Supplied material:
______________________________

import Summits.BirchSwinnertonDyer.Rank1Residual.X11b.Three.KolyvaginShaThreeDescentToQ
import Summits.BirchSwinnertonDyer.Rank1Residual.X11b.BDPRouteOddPrime
import Summits.BirchSwinnertonDyer.Rank1Residual.X11b.BDPRouteOnTreeStepL
import Literature.NumberTheory.EllipticCurves.NeronIsogenyScalingHoldsProofs
import HarnessLib

/-!
# X11b @ 3 ∩ (KN₃)/ℚ: clause (ii) of `BSD(E, 3)` — `Ш(E/ℚ)[3^∞]` finite — with NO free `(K, y_K)`,
# from published named facts and the FOUR cite-only inputs {hrec, hCM₃, h53₃, hγ₃} (∀ K)

Cell `b2b-bsdres`, team x11b3 (N8/O2); seat x11b3-p2 GEN 36 ((P2-QUANT) FILE E, the closed form of
FILE D `X11b/Three/KolyvaginShaThreeDescentToQ`).  Summit-side THEOREM-ONLY file (no definition,
no named fact, no `sorry`); the literal prime `3`.

HONEST FRAMING (binding): **plumbing — COMPOSITIONS of tree theorems, nothing discharged.**  Every
END of the lineage keeps `(K, P)` — an imaginary quadratic Heegner field and a NON-TORSION Heegner
point — as hypotheses of its conclusion.  For `(E, 3) ∈ ClassX11b W 3` (`r_an(E/ℚ) = 1`) the tree
already PRODUCES such data from published facts, exactly as the class theorem
`bsdp_of_classX11b_three_of_onTreeInputs` does: `exists_oddHeegnerData` (`X11b/BDPRouteOddPrime`:
a Hoffstein–Luo field `K` with the Heegner hypothesis for `N_E`, `d_K` odd, `3 ∤ d_K`, `3 ∤ #𝓞_K^×`,
`L(E^{d_K}, 1) ≠ 0`, and the Heegner point `P = y_K` of a parametrisation datum — from
`exists_isNewformOf` (modularity), `HoffsteinLuo1997_exists_twist_L_one_ne_zero`,
`mazur_not_dvd_maninConstant_of_odd`, and the tree theorem
`integral_neronScaling_of_isGloballyMinimal_holds`) and
`not_isOfFinAddOrder_of_heegner_of_analyticRank_eq_one` (`X11b/BDPRouteOnTreeStepL`: `y_K`
non-torsion from `gross_zagier` + `hasEntireLFunction_rat` + `r_an = 1` + `L(E^{d_K},1) ≠ 0`).
THIS FILE plugs that data into FILE D's
`Three.finite_primaryComponent_sha_three_of_classX11b_of_kodairaNeron_rat`: on `ClassX11b W 3` ∩
(KN₃)/ℚ, **`Finite (AddCommGroup.primaryComponent W.sha 3)`** — clause (ii) of Miller's `BSD(E,3)`
(`BSDp W 3`) TOKEN FOR TOKEN — ⟸ the published named facts {`gross_zagier` (∀ N W K),
`hasEntireLFunction_rat`, `exists_isNewformOf`, `HoffsteinLuo1997_exists_twist_L_one_ne_zero`,
`mazur_not_dvd_maninConstant_of_odd`, `poitouTate_sum_localTatePairing_eq_zero` (∀ K)} + the FOUR
cite-only inputs {`hrec`, `hCM₃`, `h53₃`, `hγ₃`} quantified over EVERY number field `K : Type` at
`N = N_E` (FILE 6's binders VERBATIM with `N ↦ W.conductorNorm ℤ` under
`∀ (K : Type) [Field K] [NumberField K]`; used at ONE field) + (KN₃)/ℚ — and NO `(K, P)`
hypothesis.  In the class theorem this clause comes from the named fact
`rank_eq_analyticRank_of_analyticRank_le_one` (`hGZK`, Gross–Zagier–Kolyvagin over `ℚ` as a black
box); here its `Ш[3^∞]`-part on this class is traced to the Kolyvagin-side leaves instead.  The
cite-only labels are NOT Literature facts and are NOT discharged; `hGZK`, `kolyvagin`,
`Kolyvagin1990_padicValNat_card_sha_le` are NOT discharged; clauses (i), (iii), (iv) of `BSDp W 3`
untouched; nothing booked; no mark / label / count / tier moves; node `Three.HsiehDescentAt₃` and
its FOUR antecedents untouched; #(KN₃) not asserted.

## References

* [HoffsteinLuo1997] Theorem (§1); [Mazur1978] Cor. 4.1; [GrossZagier1986] Thm. I.(6.3);
  [Gross1991] (1.1); [Miller2011LMS] Def. 1.1 (ii); [McCallumLMS1991] §1 Theorem (Kolyvagin);
  [SerreGaloisCohomology1997] I.§2.4.

presearch: "clause (ii) of BSDp at 3 from Kolyvagin leaves" → tree `bsdp_of_classX11b_three_of_onTreeInputs`
takes it from `hGZK`; `lean search 'primaryComponent W.sha 3'` in X11b Kolyvagin files → none;
nothing minted.
-/

noncomputable section

open scoped Classical
open WeierstrassCurve Field NumberField IsDedekindDomain
open Literature.NumberTheory.EllipticCurves Literature.NumberTheory.GaloisRepresentations
open Literature.NumberTheory.EllipticCurves.Rank1Residual
open Literature.NumberTheory.EllipticCurves.RingClassField
open Literature.NumberTheory.EllipticCurves.ModularForms
open Literature.NumberTheory.DiophantineGeometry Literature.NumberTheory.DiophantineGeometry.TateAlgorithm
open Summit.BirchSwinnertonDyer.Rank1Residual.X11b.KolyvaginAssembly

namespace Summit.BirchSwinnertonDyer.Rank1Residual.X11b.Three

variable {W : WeierstrassCurve ℚ}

/-- **On the class X11b @ 3 ∩ (KN₃)/ℚ, `Ш(E/ℚ)[3^∞]` is finite — clause (ii) of `BSD(E, 3)`
(`BSDp W 3`) VERBATIM — from published named facts and the FOUR cite-only inputs {`hrec`,
`hCM₃`, `h53₃`, `hγ₃`} (∀ `K`), with NO `(K, y_K)` hypothesis.**  Data: a Hoffstein–Luo Heegner
field `K` and the Heegner point `y_K` (`exists_oddHeegnerData`; `hnf`, `hHL`, `hMaz`), non-torsion
by Gross–Zagier (`not_isOfFinAddOrder_of_heegner_of_analyticRank_eq_one`; `hGZ`, `hmod`,
`r_an = 1`); then FILE D's `finite_primaryComponent_sha_three_of_classX11b_of_kodairaNeron_rat` at
that `K` (labels specialised at `K`; `N = N_E`).  CONDITIONAL on EXACTLY {`hGZ`, `hmod`, `hnf`,
`hHL`, `hMaz`, `hPT`} (named facts) + {`hrec`, `hCM`, `h53`, `hγ`} at `3` for every `K` (cite-only,
NOT discharged) + (KN₃)/ℚ (`hKN3m`, `hKN3a`); nothing booked; no mark / count / tier moves.
[cite: Miller2011LMS, Def. 1.1 (ii)] [cite: HoffsteinLuo1997, Theorem (§1)] [cite: Gross1991, (1.1)]
[cite: McCallumLMS1991, §1 Theorem (Kolyvagin)] -/
theorem finite_primaryComponent_sha_three_of_classX11b_of_kodairaNeron_of_facts [W.IsElliptic]
    [W.IsGloballyMinimal] [NeZero (W.conductorNorm ℤ)] (hX : ClassX11b W 3)
    -- published inputs (named facts of the tree)
    (hGZ : ∀ (N : ℕ) [NeZero N] (W : WeierstrassCurve ℚ) (K : Type) [Field K] [NumberField K],
      gross_zagier N W K)
    (hmod : hasEntireLFunction_rat) (hnf : exists_isNewformOf)
    (hHL : HoffsteinLuo1997_exists_twist_L_one_ne_zero) (hMaz : mazur_not_dvd_maninConstant_of_odd)
    (hPT : ∀ (K : Type) [Field K] [NumberField K],
      Literature.NumberTheory.GaloisCohomology.poitouTate_sum_localTatePairing_eq_zero K)
    -- the cite-only inputs AT 3, for every number field `K` (used at ONE Hoffstein–Luo field)
    (hrec : ∀ (K : Type) [Field K] [NumberField K],
      heegnerPointOfConductor_one_galoisConj (W.conductorNorm ℤ) W K)
    (hCM : ∀ (K : Type) [Field K] [NumberField K],
      ∀ [W.IsElliptic] (_hK : IsImaginaryQuadratic K) (_hH : SatisfiesHeegnerHypothesis (W.conductorNorm ℤ) K)
      (Dt : ModularParametrizationData W (W.conductorNorm ℤ)) (β : ℤ) (ι : K →+* ℂ),
      (4 * (W.conductorNorm ℤ) : ℤ) ∣ β ^ 2 - NumberField.discr K →
      ∀ {M : ℕ}, 1 ≤ M → ∀ (m : ℕ), Squarefree m →
      (∀ q ∈ m.primeFactors, IsKolyvaginPrime (W.conductorNorm ℤ) W K 3 q ∧ FrobEqFrobInfty W K (3 ^ M) q) →
      ∃ y : (W.baseChange (ringClassField K ι m)).toAffine.Point,
        WeierstrassCurve.Affine.Point.map (W' := W) (ringClassField K ι m).subtype.toRatAlgHom y =
          heegnerPointComplexOfConductor Dt (NumberField.discr K) β m)
    (h53 : ∀ (K : Type) [Field K] [NumberField K],
      ∀ [W.IsElliptic] (_hK : IsImaginaryQuadratic K) (_hH : SatisfiesHeegnerHypothesis (W.conductorNorm ℤ) K)
      (Dt : ModularParametrizationData W (W.conductorNorm ℤ)) (β : ℤ) (ι : K →+* ℂ) {M : ℕ}
      (_hM : 1 ≤ M) {n : ℕ} (_hn : Squarefree n)
      (_hKol : ∀ q ∈ n.primeFactors, IsKolyvaginPrime (W.conductorNorm ℤ) W K 3 q ∧ FrobEqFrobInfty W K (3 ^ M) q)
      (d : (m : ℕ) → m ∣ n → KolyvaginHeegnerData Dt β ι m) (m : ℕ) (hm : m ∣ n)
      (τm : ringClassField K ι m ≃ₐ[ℚ] ringClassField K ι m),
      (∀ x : ringClassField K ι m, ((τm x : ringClassField K ι m) : ℂ) = starRingEnd ℂ x) →
      ∃ σ' ∈ ringClassGal ι m, IsOfFinAddOrder
        (pointGalHom W (ringClassField K ι m) τm (d m hm).y -
          (-W.rootNumber) • pointGalHom W (ringClassField K ι m) σ' (d m hm).y))
    (hKN3m : ∀ [W.IsElliptic] (v : HeightOneSpectrum (𝓞 ℚ)),
      W.HasMultiplicativeReductionAt v → ¬ 3 ∣ W.ordMinimalDiscriminant v)
    (hKN3a : ∀ [W.IsElliptic] (v : HeightOneSpectrum (𝓞 ℚ)), W.HasAdditiveReductionAt v →
      W.kodairaSymbolAt v ≠ KodairaSymbol.IV ∧ W.kodairaSymbolAt v ≠ KodairaSymbol.IVstar)
    (hγ : ∀ (K : Type) [Field K] [NumberField K],
      ∀ [W.IsElliptic] (_hK : IsImaginaryQuadratic K) (_hH : SatisfiesHeegnerHypothesis (W.conductorNorm ℤ) K)
      (Dt : ModularParametrizationData W (W.conductorNorm ℤ)) (β : ℤ) (ι : K →+* ℂ) {M : ℕ}
      (_hM : 1 ≤ M) {n : ℕ} (_hn : Squarefree n)
      (_hKol : ∀ q ∈ n.primeFactors, IsKolyvaginPrime (W.conductorNorm ℤ) W K 3 q ∧ FrobEqFrobInfty W K (3 ^ M) q)
      (d : (m : ℕ) → m ∣ n → KolyvaginHeegnerData Dt β ι m)
      (m : ℕ) (hm : m ∣ n) (ℓ : ℕ) (hℓ : ℓ ∈ m.primeFactors) [Fact ℓ.Prime]
      (hΔ : ¬ (ℓ : ℤ) ∣ minimalDiscriminantInt W) (φ₀ : absoluteGaloisGroup (ZMod ℓ)),
      (∀ x : AlgebraicClosure (ZMod ℓ), φ₀ • x = x ^ ℓ) →
      ∀ (hle : ringClassField K ι (m / ℓ) ≤ ringClassField K ι m)
        (γ : ringClassField K ι m ≃ₐ[ℚ] ringClassField K ι m), γ ∈ ringClassGal ι m →
        geomReduction hΔ ((RatClosure.pointsEquiv (K := K) W).symm
            ((d m hm).toGeomPoints (pointGalHom W (ringClassField K ι m) γ (d m hm).y))) =
          φ₀ • geomReduction hΔ ((RatClosure.pointsEquiv (K := K) W).symm
            ((d m hm).toGeomPoints (pointGalHom W (ringClassField K ι m) γ
              (WeierstrassCurve.Affine.Point.map (W' := W)
                ((RingClassField.inclusion ι hle).restrictScalars ℚ)
                (d (m / ℓ)
                  ((Nat.div_dvd_of_dvd (Nat.dvd_of_mem_primeFactors hℓ)).trans hm)).y))))) :
    Finite (AddCommGroup.primaryComponent W.sha 3) := by
  obtain ⟨hr, -, hmult, hirr⟩ := id hX
  obtain ⟨K, _, _, Dt, H, ι, P, Wd, _, _, Cd, hK, hodd, hpd, hHN, hP, hc, hμ, hLt, hWd⟩ :=
    exists_oddHeegnerData hnf hHL hMaz integral_neronScaling_of_isGloballyMinimal_holds W 3 hr
      (by decide) hmult hirr
  have hPinf : ¬ IsOfFinAddOrder P :=
    not_isOfFinAddOrder_of_heegner_of_analyticRank_eq_one W _ K Dt H ι P (hGZ _ W K) hmod hr hK hHN
      hLt hP
  exact finite_primaryComponent_sha_three_of_classX11b_of_kodairaNeron_rat (N := W.conductorNorm ℤ)
    hX (hPT K) (@fun _ ↦ rfl) (hrec K) (hCM K) (h53 K) hKN3m hKN3a (hγ K) hK hHN ⟨Dt, H, ι, hP⟩ hPinf

end Summit.BirchSwinnertonDyer.Rank1Residual.X11b.Three

end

______________________________

Task requirements: Reproduce exactly the stretch of the material above that starts at the line with "φ₀ • geomReduction" and ends at the line with "((Nat.div_dvd_of_dvd (Nat.dvd_of_mem_primeFactors hℓ)).trans", both included, and nothing else.

Task result:
          φ₀ • geomReduction hΔ ((RatClosure.pointsEquiv (K := K) W).symm
            ((d m hm).toGeomPoints (pointGalHom W (ringClassField K ι m) γ
              (WeierstrassCurve.Affine.Point.map (W' := W)
                ((RingClassField.inclusion ι hle).restrictScalars ℚ)
                (d (m / ℓ)
                  ((Nat.div_dvd_of_dvd (Nat.dvd_of_mem_primeFactors hℓ)).trans hm)).y))))) :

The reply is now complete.